Тамара грустно кивнула. На ребенка… Даже пола у бедной Нинки словно нет. Почему не на дочь?
Нина быстро забыла отца с его трениками, мохнатыми жесткими бровями и губами-ниточками. Она вообще вздохнула с облегчением, когда отец навсегда исчез из ее жизни.
Шурупов деньги переводил исправно, но вот хватало их на самую малость. Хорошо еще, что Юлия Ивановна получала пенсию, а потом ей дали льготы, как малолетней узнице фашизма. И все равно приходилось четверым женщинам очень нелегко.
Бабушкина старая пишущая машинка стала тарахтеть все чаще. Приходили солидные, очень деликатные, расшаркивающиеся на каждому шагу ученые мужи, которых Нина очень стеснялась, приносили на перепечатку диссертации и статьи.
Один доктор наук ходил всегда с обычным туристическим рюкзаком за спиной, второй почти всю зиму бегал в коротком обтрепанном плащике, третий почтительно говорил «вы» не только Нине, но и маленькой Женьке, чем страшно смущал ее.
– Чудаковатые, – с великим уважением говорила мать.
И Нине в этом определении мерещилось что-то от чуда. И хотелось самой хотя бы немного походить на них.
Зимними вечерами, выстирав свои единственные теплые колготки, Нина тщательно обматывала ими полотенцесушитель, чтобы они успели высохнуть к утру, а потом стирала вещички сестренки. Весной и летом становилось проще – белье развешивали на балконе.
В старших классах, когда уже и Женька пошла в школу, Нина стала замечать, как бедно, почти нищенски одета мать, и начала, к своему ужасу, даже стыдиться ее. Особенно в школе, куда мать часто наведывалась узнать про дочку и племянницу.
– Мама, – несмело говорила Нина, – ты купи себе что-нибудь… Пальто новое…
– Куплю, – рассеянно улыбалась мать. И донашивала старое.
Правда, любимая Надежда Сергеевна тоже вечно ходила в каких-то обносках, насчет ее отрепьев постоянно злобно проезжались мальчишки, и Нина кое-как, неохотно примирилась с нищенски-убогими одеяниями двух своих любимых женщин.
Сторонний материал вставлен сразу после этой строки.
/-- The piecewise certificate at `b = 267 / 128`: orders `(nA, mA, KA, Kt, nt, ne) = (10, 4, 5, 10, 40, 16)`, cuts `[1, 3 / 2, 19 / 10, 11 / 5, 5 / 2, 57 / 20, 16 / 5, 173 / 50, 37 / 10, 39 / 10, 41 / 10, 267 / 64]`,
claimed piece bounds and atom bound (exact rational values rounded up to integers). -/
def certUptoFiftyNine : WeilNegCertP :=
  ⟨pUptoFiftyNine, 267 / 128, 10, 4, 5, 10, 40, 16, atomsUptoFiftyNine, logSuccLoUptoFiftyNine,
   [1, 3 / 2, 19 / 10, 11 / 5, 5 / 2, 57 / 20, 16 / 5, 173 / 50, 37 / 10, 39 / 10, 41 / 10, 267 / 64],
   [17508897489056684, 4507944704748609, 3196136129603928, 1403314389915851, 1599450537194934, 1510376500103712, 722782066117610, 639944833375998, 665994453626742, 478309849427868, 404158649060815, 133248107189315], 190302876461783816⟩

set_option maxHeartbeats 0 in
/-- kernel fact: side conditions and the final inequality of `certUptoFiftyNine`. -/
theorem check_UptoFiftyNine_main : certUptoFiftyNine.checkMainW c0SharpQ = true := by
  decide +kernel

set_option maxHeartbeats 0 in
/-- kernel fact: the atom side of `certUptoFiftyNine`. -/
theorem check_UptoFiftyNine_atoms : certUptoFiftyNine.checkAtoms = true := by
  decide +kernel

set_option maxHeartbeats 0 in
/-- kernel fact: piece `0` of `certUptoFiftyNine`. -/
theorem check_UptoFiftyNine_piece0 : certUptoFiftyNine.checkPieceW 0 = true := by
  decide +kernel

set_option maxHeartbeats 0 in
/-- kernel fact: piece `1` of `certUptoFiftyNine`. -/
theorem check_UptoFiftyNine_piece1 : certUptoFiftyNine.checkPieceW 1 = true := by
  decide +kernel

set_option maxHeartbeats 0 in
/-- kernel fact: piece `2` of `certUptoFiftyNine`. -/
theorem check_UptoFiftyNine_piece2 : certUptoFiftyNine.checkPieceW 2 = true := by
  decide +kernel

set_option maxHeartbeats 0 in
/-- kernel fact: piece `3` of `certUptoFiftyNine`. -/
theorem check_UptoFiftyNine_piece3 : certUptoFiftyNine.checkPieceW 3 = true := by
  decide +kernel

set_option maxHeartbeats 0 in
/-- kernel fact: piece `4` of `certUptoFiftyNine`. -/
theorem check_UptoFiftyNine_piece4 : certUptoFiftyNine.checkPieceW 4 = true := by
  decide +kernel

set_option maxHeartbeats 0 in
/-- kernel fact: piece `5` of `certUptoFiftyNine`. -/
theorem check_UptoFiftyNine_piece5 : certUptoFiftyNine.checkPieceW 5 = true := by
  decide +kernel

set_option maxHeartbeats 0 in
/-- kernel fact: piece `6` of `certUptoFiftyNine`. -/
theorem check_UptoFiftyNine_piece6 : certUptoFiftyNine.checkPieceW 6 = true := by
  decide +kernel

set_option maxHeartbeats 0 in
/-- kernel fact: piece `7` of `certUptoFiftyNine`. -/
theorem check_UptoFiftyNine_piece7 : certUptoFiftyNine.checkPieceW 7 = true := by
  decide +kernel

set_option maxHeartbeats 0 in
/-- kernel fact: piece `8` of `certUptoFiftyNine`. -/
theorem check_UptoFiftyNine_piece8 : certUptoFiftyNine.checkPieceW 8 = true := by
  decide +kernel

set_option maxHeartbeats 0 in
/-- kernel fact: piece `9` of `certUptoFiftyNine`. -/
theorem check_UptoFiftyNine_piece9 : certUptoFiftyNine.checkPieceW 9 = true := by
  decide +kernel

set_option maxHeartbeats 0 in
/-- kernel fact: piece `10` of `certUptoFiftyNine`. -/
theorem check_UptoFiftyNine_piece10 : certUptoFiftyNine.checkPieceW 10 = true := by
  decide +kernel

set_option maxHeartbeats 0 in
/-- kernel fact: piece `11` of `certUptoFiftyNine`. -/
theorem check_UptoFiftyNine_piece11 : certUptoFiftyNine.checkPieceW 11 = true := by
  decide +kernel

/-- all pieces of `certUptoFiftyNine` check. -/
theorem check_UptoFiftyNine_pieces : ∀ i, i < certUptoFiftyNine.cuts.length → certUptoFiftyNine.checkPieceW i = true := by
  intro i hi
  have hi' : i < 12 := hi
  interval_cases i
  · exact check_UptoFiftyNine_piece0
  · exact check_UptoFiftyNine_piece1
  · exact check_UptoFiftyNine_piece2
  · exact check_UptoFiftyNine_piece3
  · exact check_UptoFiftyNine_piece4
  · exact check_UptoFiftyNine_piece5
  · exact check_UptoFiftyNine_piece6
  · exact check_UptoFiftyNine_piece7
  · exact check_UptoFiftyNine_piece8
  · exact check_UptoFiftyNine_piece9
  · exact check_UptoFiftyNine_piece10
  · exact check_UptoFiftyNine_piece11

/-! ### The theorems -/

/-- **`a*({2,…,59}) ≤ 267/128`.** -/
theorem weilSemilocalThreshold_uptoFiftyNine_le :
    weilSemilocalThreshold {2, 3, 5, 7, 11, 13, 17, 19, 23, 29, 31, 37, 41, 43, 47, 53, 59} ≤ ((267 / 128 : ℚ) : ℝ) :=
  weilSemilocalThreshold_le_of_checkW_sharp certUptoFiftyNine atomsEnclose_UptoFiftyNine
    check_UptoFiftyNine_main check_UptoFiftyNine_atoms check_UptoFiftyNine_pieces

/-- Failure form: positivity of the `{∞} ∪ S_61` form fails on every cone `C(B)`, `B > 267/128`. -/
theorem not_weilSemilocalPositivityOn_uptoFiftyNine_of_gt {B : ℝ} (hB : (267 / 128 : ℝ) < B) :
    ¬ WeilSemilocalPositivityOn {2, 3, 5, 7, 11, 13, 17, 19, 23, 29, 31, 37, 41, 43, 47, 53, 59} B := by
  rw [not_weilSemilocalPositivityOn_iff_weilSemilocalThreshold_lt]
  have h := weilSemilocalThreshold_uptoFiftyNine_le
  push_cast at h
  linarith

/-- `a*({2,…,59}) < (log 65)/2`: below the window of the next index. -/
theorem weilSemilocalThreshold_uptoFiftyNine_lt_log_sixtyfive_half :
    weilSemilocalThreshold {2, 3, 5, 7, 11, 13, 17, 19, 23, 29, 31, 37, 41, 43, 47, 53, 59} < Real.log 65 / 2 := by
  have h := weilSemilocalThreshold_uptoFiftyNine_le
  have e : Real.log 65 = Real.log 5 + Real.log 13 := by
    rw [show (65 : ℝ) = 5 * 13 by norm_num, Real.log_mul (by norm_num) (by norm_num)]
  have h5 := logFiveLo_le
  rw [logFiveLo] at h5
  push_cast at h5
  have h13 := log_thirteen_gt_d11
  push_cast at h
  rw [e]
  linarith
Женька тоже училась теперь у Надежды Сергеевны, но почему-то таких восторгов по поводу учительницы, как старшая сестра, не выражала. И на Нинины вопросы отвечала пространно и обтекаемо:
– Да ничего… Рассказывает хорошо. Только слюной иногда брызжет. – И сестра иронически-брезгливо кривилась. – А еще она на днях сказала, что нужны цветы для оформления класса и можно приносить из дома цветы в горшках. Но заявила: «Только учтите, мне не нужны ни кактусы, ни маргаритки!» Почему именно они ей не нужны – не объяснила, хотя сказано было очень резко. Наверное, считает, что цветы такого рода – кактусы, маргаритки – дешевка. И формулировка ничего себе – «мне не нужны!». Кому вообще-то цветы приносятся – ей или все-таки классу?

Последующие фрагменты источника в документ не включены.